» ACTIVITY: Reading the records below, count the lines in which the string "import" appears; write the number only.
(DATA TO USE)
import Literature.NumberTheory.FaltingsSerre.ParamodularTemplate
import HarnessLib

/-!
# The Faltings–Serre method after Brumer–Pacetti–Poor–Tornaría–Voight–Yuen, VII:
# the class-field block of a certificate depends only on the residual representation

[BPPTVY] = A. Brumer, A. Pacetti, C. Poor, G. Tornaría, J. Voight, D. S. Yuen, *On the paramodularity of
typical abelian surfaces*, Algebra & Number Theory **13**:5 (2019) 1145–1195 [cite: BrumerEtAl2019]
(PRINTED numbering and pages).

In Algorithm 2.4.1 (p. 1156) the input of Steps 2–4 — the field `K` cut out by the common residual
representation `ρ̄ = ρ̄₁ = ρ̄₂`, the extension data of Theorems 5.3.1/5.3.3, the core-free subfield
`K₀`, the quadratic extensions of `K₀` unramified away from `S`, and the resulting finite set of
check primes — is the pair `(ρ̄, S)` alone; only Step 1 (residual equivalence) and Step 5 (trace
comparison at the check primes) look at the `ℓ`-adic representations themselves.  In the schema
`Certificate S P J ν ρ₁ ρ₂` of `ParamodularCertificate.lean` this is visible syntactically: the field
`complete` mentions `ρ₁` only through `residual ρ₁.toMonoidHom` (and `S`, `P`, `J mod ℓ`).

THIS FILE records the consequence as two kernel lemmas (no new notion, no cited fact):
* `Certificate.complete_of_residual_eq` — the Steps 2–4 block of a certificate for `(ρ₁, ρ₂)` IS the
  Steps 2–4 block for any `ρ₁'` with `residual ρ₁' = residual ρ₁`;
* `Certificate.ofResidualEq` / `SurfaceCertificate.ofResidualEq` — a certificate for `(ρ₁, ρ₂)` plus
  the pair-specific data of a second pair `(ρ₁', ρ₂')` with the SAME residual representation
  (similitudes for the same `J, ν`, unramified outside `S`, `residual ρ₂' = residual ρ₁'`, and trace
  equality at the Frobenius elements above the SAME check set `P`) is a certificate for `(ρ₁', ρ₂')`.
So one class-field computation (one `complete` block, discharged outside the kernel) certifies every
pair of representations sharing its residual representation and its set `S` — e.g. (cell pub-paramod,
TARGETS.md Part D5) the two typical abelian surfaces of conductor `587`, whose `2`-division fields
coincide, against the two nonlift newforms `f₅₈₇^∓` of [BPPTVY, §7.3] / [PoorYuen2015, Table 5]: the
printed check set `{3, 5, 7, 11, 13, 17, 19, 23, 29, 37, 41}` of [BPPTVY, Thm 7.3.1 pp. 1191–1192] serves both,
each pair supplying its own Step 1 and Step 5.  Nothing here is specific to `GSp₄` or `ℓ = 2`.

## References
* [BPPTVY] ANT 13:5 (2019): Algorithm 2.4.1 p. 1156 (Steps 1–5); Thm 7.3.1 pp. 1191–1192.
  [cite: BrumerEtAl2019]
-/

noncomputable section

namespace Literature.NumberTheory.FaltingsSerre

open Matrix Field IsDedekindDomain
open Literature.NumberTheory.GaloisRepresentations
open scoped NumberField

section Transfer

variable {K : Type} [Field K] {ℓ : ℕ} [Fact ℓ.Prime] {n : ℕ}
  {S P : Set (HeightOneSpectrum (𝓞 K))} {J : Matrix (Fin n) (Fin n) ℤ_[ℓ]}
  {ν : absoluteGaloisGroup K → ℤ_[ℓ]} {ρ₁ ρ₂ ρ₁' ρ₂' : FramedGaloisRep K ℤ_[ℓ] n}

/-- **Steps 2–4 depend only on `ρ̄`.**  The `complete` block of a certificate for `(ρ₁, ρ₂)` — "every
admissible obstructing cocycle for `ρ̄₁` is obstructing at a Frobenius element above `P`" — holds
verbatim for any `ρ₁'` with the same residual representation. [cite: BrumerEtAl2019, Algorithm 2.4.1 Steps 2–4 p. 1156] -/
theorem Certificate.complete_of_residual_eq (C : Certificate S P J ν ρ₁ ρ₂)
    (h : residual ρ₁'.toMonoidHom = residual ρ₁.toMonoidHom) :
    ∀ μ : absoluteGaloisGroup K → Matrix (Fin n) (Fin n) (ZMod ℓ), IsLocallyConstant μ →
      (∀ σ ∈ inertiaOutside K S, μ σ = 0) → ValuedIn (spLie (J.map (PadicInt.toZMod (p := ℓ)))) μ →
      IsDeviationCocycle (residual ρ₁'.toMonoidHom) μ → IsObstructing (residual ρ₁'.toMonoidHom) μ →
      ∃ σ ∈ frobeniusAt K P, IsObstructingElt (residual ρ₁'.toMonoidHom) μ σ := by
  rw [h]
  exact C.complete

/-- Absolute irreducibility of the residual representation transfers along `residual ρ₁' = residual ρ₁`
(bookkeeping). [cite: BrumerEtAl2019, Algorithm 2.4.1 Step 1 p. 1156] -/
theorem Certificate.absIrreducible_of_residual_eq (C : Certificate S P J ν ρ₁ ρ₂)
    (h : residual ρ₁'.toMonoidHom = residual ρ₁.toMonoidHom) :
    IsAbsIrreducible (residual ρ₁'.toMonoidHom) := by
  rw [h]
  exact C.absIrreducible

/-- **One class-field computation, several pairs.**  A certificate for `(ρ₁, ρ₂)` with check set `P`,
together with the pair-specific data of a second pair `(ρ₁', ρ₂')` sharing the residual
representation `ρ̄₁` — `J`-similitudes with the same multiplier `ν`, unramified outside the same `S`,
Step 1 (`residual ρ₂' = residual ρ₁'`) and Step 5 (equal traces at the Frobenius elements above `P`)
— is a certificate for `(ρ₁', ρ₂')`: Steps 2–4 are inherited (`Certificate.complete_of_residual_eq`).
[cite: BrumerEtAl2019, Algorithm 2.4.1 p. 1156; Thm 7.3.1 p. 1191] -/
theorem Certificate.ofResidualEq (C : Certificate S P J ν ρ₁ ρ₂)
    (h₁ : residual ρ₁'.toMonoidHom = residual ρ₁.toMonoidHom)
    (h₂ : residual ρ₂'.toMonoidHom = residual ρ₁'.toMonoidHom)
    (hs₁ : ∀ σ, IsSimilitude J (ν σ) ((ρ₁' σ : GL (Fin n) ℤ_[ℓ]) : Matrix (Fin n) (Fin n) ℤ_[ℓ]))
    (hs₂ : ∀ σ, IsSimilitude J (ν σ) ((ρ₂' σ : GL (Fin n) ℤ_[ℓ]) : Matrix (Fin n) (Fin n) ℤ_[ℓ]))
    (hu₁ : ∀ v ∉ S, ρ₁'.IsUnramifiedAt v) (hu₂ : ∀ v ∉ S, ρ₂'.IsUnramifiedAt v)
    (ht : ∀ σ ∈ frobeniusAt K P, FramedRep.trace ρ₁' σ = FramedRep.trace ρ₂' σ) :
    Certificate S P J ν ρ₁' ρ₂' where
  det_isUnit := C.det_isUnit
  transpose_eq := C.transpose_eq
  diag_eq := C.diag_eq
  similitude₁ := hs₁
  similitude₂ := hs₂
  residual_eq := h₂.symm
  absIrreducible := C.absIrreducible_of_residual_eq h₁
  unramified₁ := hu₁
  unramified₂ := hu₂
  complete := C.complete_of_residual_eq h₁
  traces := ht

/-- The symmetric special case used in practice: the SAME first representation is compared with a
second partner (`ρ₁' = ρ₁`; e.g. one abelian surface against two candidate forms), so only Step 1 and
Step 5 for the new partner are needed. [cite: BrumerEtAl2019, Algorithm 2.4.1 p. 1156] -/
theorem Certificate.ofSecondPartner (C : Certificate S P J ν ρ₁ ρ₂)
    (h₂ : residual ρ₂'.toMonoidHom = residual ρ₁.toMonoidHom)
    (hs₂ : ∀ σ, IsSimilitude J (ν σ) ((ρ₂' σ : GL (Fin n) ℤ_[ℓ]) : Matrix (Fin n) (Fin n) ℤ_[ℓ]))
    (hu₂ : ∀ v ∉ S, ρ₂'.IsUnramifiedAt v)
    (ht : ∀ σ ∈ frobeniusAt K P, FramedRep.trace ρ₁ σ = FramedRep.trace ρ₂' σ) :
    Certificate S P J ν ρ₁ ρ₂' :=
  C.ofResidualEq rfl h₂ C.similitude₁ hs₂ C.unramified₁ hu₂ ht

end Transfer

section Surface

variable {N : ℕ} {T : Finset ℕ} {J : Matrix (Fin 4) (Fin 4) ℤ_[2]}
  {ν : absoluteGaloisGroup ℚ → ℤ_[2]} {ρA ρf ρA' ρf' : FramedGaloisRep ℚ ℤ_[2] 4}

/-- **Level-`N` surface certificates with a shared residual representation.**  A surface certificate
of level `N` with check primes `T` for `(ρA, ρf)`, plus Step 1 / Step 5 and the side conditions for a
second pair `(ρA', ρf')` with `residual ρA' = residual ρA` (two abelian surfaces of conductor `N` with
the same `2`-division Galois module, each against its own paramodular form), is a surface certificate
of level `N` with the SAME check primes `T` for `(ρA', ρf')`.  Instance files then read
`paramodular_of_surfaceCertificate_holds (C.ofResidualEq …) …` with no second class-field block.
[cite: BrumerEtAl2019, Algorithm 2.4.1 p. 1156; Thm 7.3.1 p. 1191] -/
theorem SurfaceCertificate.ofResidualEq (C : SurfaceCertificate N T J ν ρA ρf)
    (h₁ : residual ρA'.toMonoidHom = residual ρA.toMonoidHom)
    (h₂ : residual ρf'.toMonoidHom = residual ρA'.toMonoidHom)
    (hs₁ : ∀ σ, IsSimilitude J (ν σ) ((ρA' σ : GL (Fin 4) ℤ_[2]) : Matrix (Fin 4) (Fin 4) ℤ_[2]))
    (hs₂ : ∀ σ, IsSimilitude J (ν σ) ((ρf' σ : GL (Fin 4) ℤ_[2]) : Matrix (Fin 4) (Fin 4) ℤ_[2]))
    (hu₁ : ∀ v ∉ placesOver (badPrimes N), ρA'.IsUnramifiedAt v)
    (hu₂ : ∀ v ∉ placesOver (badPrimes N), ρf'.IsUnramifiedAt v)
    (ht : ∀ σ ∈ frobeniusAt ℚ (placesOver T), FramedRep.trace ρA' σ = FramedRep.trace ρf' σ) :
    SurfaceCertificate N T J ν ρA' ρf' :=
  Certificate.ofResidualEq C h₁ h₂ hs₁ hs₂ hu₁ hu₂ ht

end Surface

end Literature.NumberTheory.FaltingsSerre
(End DATA TO USE)
» EXERCISE ANSWER: 2